Mengutip financialexpress, kekayaannya kini diperkirakan mencapai US$140 miliar atau sekitar Rp12.000 triliun. Namun, di balik portofolio raksasa yang dimilikinya, ada satu hal yang unik — Buffett tidak memiliki investasi di emas.
Mengapa Buffett Menghindari Emas?
Buffett secara konsisten menolak emas sebagai bagian dari strategi investasinya. Baginya, emas adalah aset non-produktif. Dalam surat kepada pemegang saham tahun 2011, ia menyebutkan bahwa emas “tidak banyak berguna dan tidak produktif”.
Ia mengakui bahwa emas memiliki nilai sebagai perhiasan dan sedikit kegunaan industri, tetapi menurutnya hal itu tidak cukup untuk menjadikannya investasi jangka panjang yang menarik.
Baca Juga: 5 Aturan Matematika yang Menjadikan Warren Buffett Seorang Miliarder
Satu-satunya keterlibatan Buffett di sektor emas adalah investasi singkat di Barrick Gold, sebuah perusahaan tambang emas, yang ia lepas hanya dalam waktu enam bulan. Bahkan, keputusan tersebut kemungkinan besar bukan keputusannya langsung, melainkan dari manajer investasi internal Berkshire Hathaway.
Perbandingan Emas dan Aset Produktif
Buffett kerap membandingkan emas dengan aset produktif seperti lahan pertanian atau bisnis. Menurutnya, aset produktif dapat menghasilkan arus kas atau keuntungan berkelanjutan, sementara emas hanya diam di tempat.
Ia pernah menyatakan, "Jika Anda memiliki satu ons emas selamanya, pada akhirnya Anda tetap hanya memiliki satu ons emas."
Pada 2009, ketika harga emas berada di sekitar US$1.000 per ons, Buffett ditanya prediksinya lima tahun ke depan. Jawabannya terkenal tajam: “It won’t do anything, except look at you.” — dan benar saja, setelah sempat naik ke US$1.800, harga emas jatuh kembali ke US$1.000 pada 2014.

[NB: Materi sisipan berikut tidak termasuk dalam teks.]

/-! ## §2 ★★ Quadratic growth transverse to the regular valley -/

/-- Constants: with `0 < ρ ≤ 1`, `δ ≥ 0`, `B₁ = 4Lδ + 12L²δ + 40L²δ/ρ`, `B₂ = 12L²δ + 40L²δ/ρ`: `2L·3L³·B₁² + L³·B₂² ≤ 21520·L⁸·δ²/ρ²`. [folklore] -/
theorem constants_arith_far {Lr δ ρ : ℝ} (hL : 1 ≤ Lr) (hδ0 : 0 ≤ δ) (hρ0 : 0 < ρ) (hρ1 : ρ ≤ 1) :
    2 * Lr * (3 * Lr ^ 3) * (4 * Lr * δ + 12 * Lr ^ 2 * δ + 40 * Lr ^ 2 * δ / ρ) ^ 2 +
      Lr ^ 3 * (12 * Lr ^ 2 * δ + 40 * Lr ^ 2 * δ / ρ) ^ 2 ≤ 21520 * Lr ^ 8 * δ ^ 2 / ρ ^ 2 := by
  have hL0 : 0 < Lr := by linarith
  set u : ℝ := Lr ^ 2 * δ / ρ with hu
  have hu0 : 0 ≤ u := by positivity
  -- `L δ ≤ L² δ ≤ L² δ / ρ`
  have h1 : Lr * δ ≤ u := by
    rw [hu, le_div_iff₀ hρ0]
    have : Lr * δ * ρ ≤ Lr * δ * 1 := mul_le_mul_of_nonneg_left hρ1 (by positivity)
    nlinarith [mul_le_mul_of_nonneg_right (show Lr ≤ Lr ^ 2 by nlinarith) hδ0]
  have h2 : Lr ^ 2 * δ ≤ u := by
    rw [hu, le_div_iff₀ hρ0]
    exact mul_le_of_le_one_right (by positivity) hρ1
  have hB1 : 4 * Lr * δ + 12 * Lr ^ 2 * δ + 40 * Lr ^ 2 * δ / ρ ≤ 56 * u := by
    have e : 40 * Lr ^ 2 * δ / ρ = 40 * u := by rw [hu]; ring
    rw [e]; linarith
  have hB2 : 12 * Lr ^ 2 * δ + 40 * Lr ^ 2 * δ / ρ ≤ 52 * u := by
    have e : 40 * Lr ^ 2 * δ / ρ = 40 * u := by rw [hu]; ring
    rw [e]; linarith
  have hB10 : 0 ≤ 4 * Lr * δ + 12 * Lr ^ 2 * δ + 40 * Lr ^ 2 * δ / ρ := by positivity
  have hB20 : 0 ≤ 12 * Lr ^ 2 * δ + 40 * Lr ^ 2 * δ / ρ := by positivity
  have hsq1 := pow_le_pow_left₀ hB10 hB1 2
  have hsq2 := pow_le_pow_left₀ hB20 hB2 2
  have hu2 : u ^ 2 = Lr ^ 4 * δ ^ 2 / ρ ^ 2 := by rw [hu]; field_simp
  have hL3 : Lr ^ 3 ≤ Lr ^ 4 := pow_le_pow_right₀ hL (by norm_num)
  have hX0 : 0 ≤ Lr ^ 4 * δ ^ 2 / ρ ^ 2 := by positivity
  calc 2 * Lr * (3 * Lr ^ 3) * (4 * Lr * δ + 12 * Lr ^ 2 * δ + 40 * Lr ^ 2 * δ / ρ) ^ 2 +
        Lr ^ 3 * (12 * Lr ^ 2 * δ + 40 * Lr ^ 2 * δ / ρ) ^ 2
      ≤ 2 * Lr * (3 * Lr ^ 3) * (56 * u) ^ 2 + Lr ^ 3 * (52 * u) ^ 2 :=
        add_le_add (mul_le_mul_of_nonneg_left hsq1 (by positivity)) (mul_le_mul_of_nonneg_left hsq2 (by positivity))
    _ = (18816 * Lr ^ 4 + 2704 * Lr ^ 3) * (Lr ^ 4 * δ ^ 2 / ρ ^ 2) := by rw [mul_pow, mul_pow, hu2]; ring
    _ ≤ (18816 * Lr ^ 4 + 2704 * Lr ^ 4) * (Lr ^ 4 * δ ^ 2 / ρ ^ 2) := mul_le_mul_of_nonneg_right (by linarith) hX0
    _ = 21520 * Lr ^ 8 * δ ^ 2 / ρ ^ 2 := by ring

Apakah Buffett Salah? Fakta Pergerakan Emas 2011–2025
Pada 2011, harga emas berada di kisaran US$1.750 per ons. Kini, harganya telah naik menjadi sekitar US$3.350. Meski terlihat meningkat dua kali lipat dalam 14 tahun, tingkat pertumbuhan tahunan majemuk (CAGR) emas hanya sekitar 5%, jauh di bawah pasar saham AS yang tumbuh di atas 14% CAGR pada periode yang sama.
Kinerja ini membuktikan pandangan Buffett bahwa emas kalah menarik dibandingkan aset produktif. Namun, tidak bisa dipungkiri bahwa investor emas saat ini tengah menikmati “momen emas” mereka, terutama sejak 2020, ketika harga naik lebih dari 90% dalam lima tahun terakhir.
Baca Juga: Warren Buffett Keluarkan Peringatan Keras kepada Wall Street, Apa Katanya?
Emas dan Faktor “Fear” Menurut Buffett
Buffett berpendapat bahwa kenaikan harga emas sering kali didorong oleh ketakutan — baik ketakutan terhadap inflasi, ketidakstabilan mata uang, maupun ketidakpastian geopolitik.
Menurutnya, orang membeli emas bukan karena emas itu sendiri menghasilkan nilai, tetapi karena keyakinan bahwa semakin banyak orang takut, maka permintaan emas akan meningkat. Fenomena ini menciptakan efek “ikut-ikutan” atau bandwagon di pasar.
Contoh terkini adalah pelemahan dolar AS yang turun sekitar 4% sepanjang 2025. Dengan utang pemerintah AS yang mencapai US$36,93 triliun dan beban bunga yang sudah menembus US$1,02 triliun tahun ini, ditambah penurunan peringkat kredit oleh Moody’s, pasar menjadi lebih cemas. Karena emas diperdagangkan dalam dolar, pelemahan dolar mendorong harga emas naik.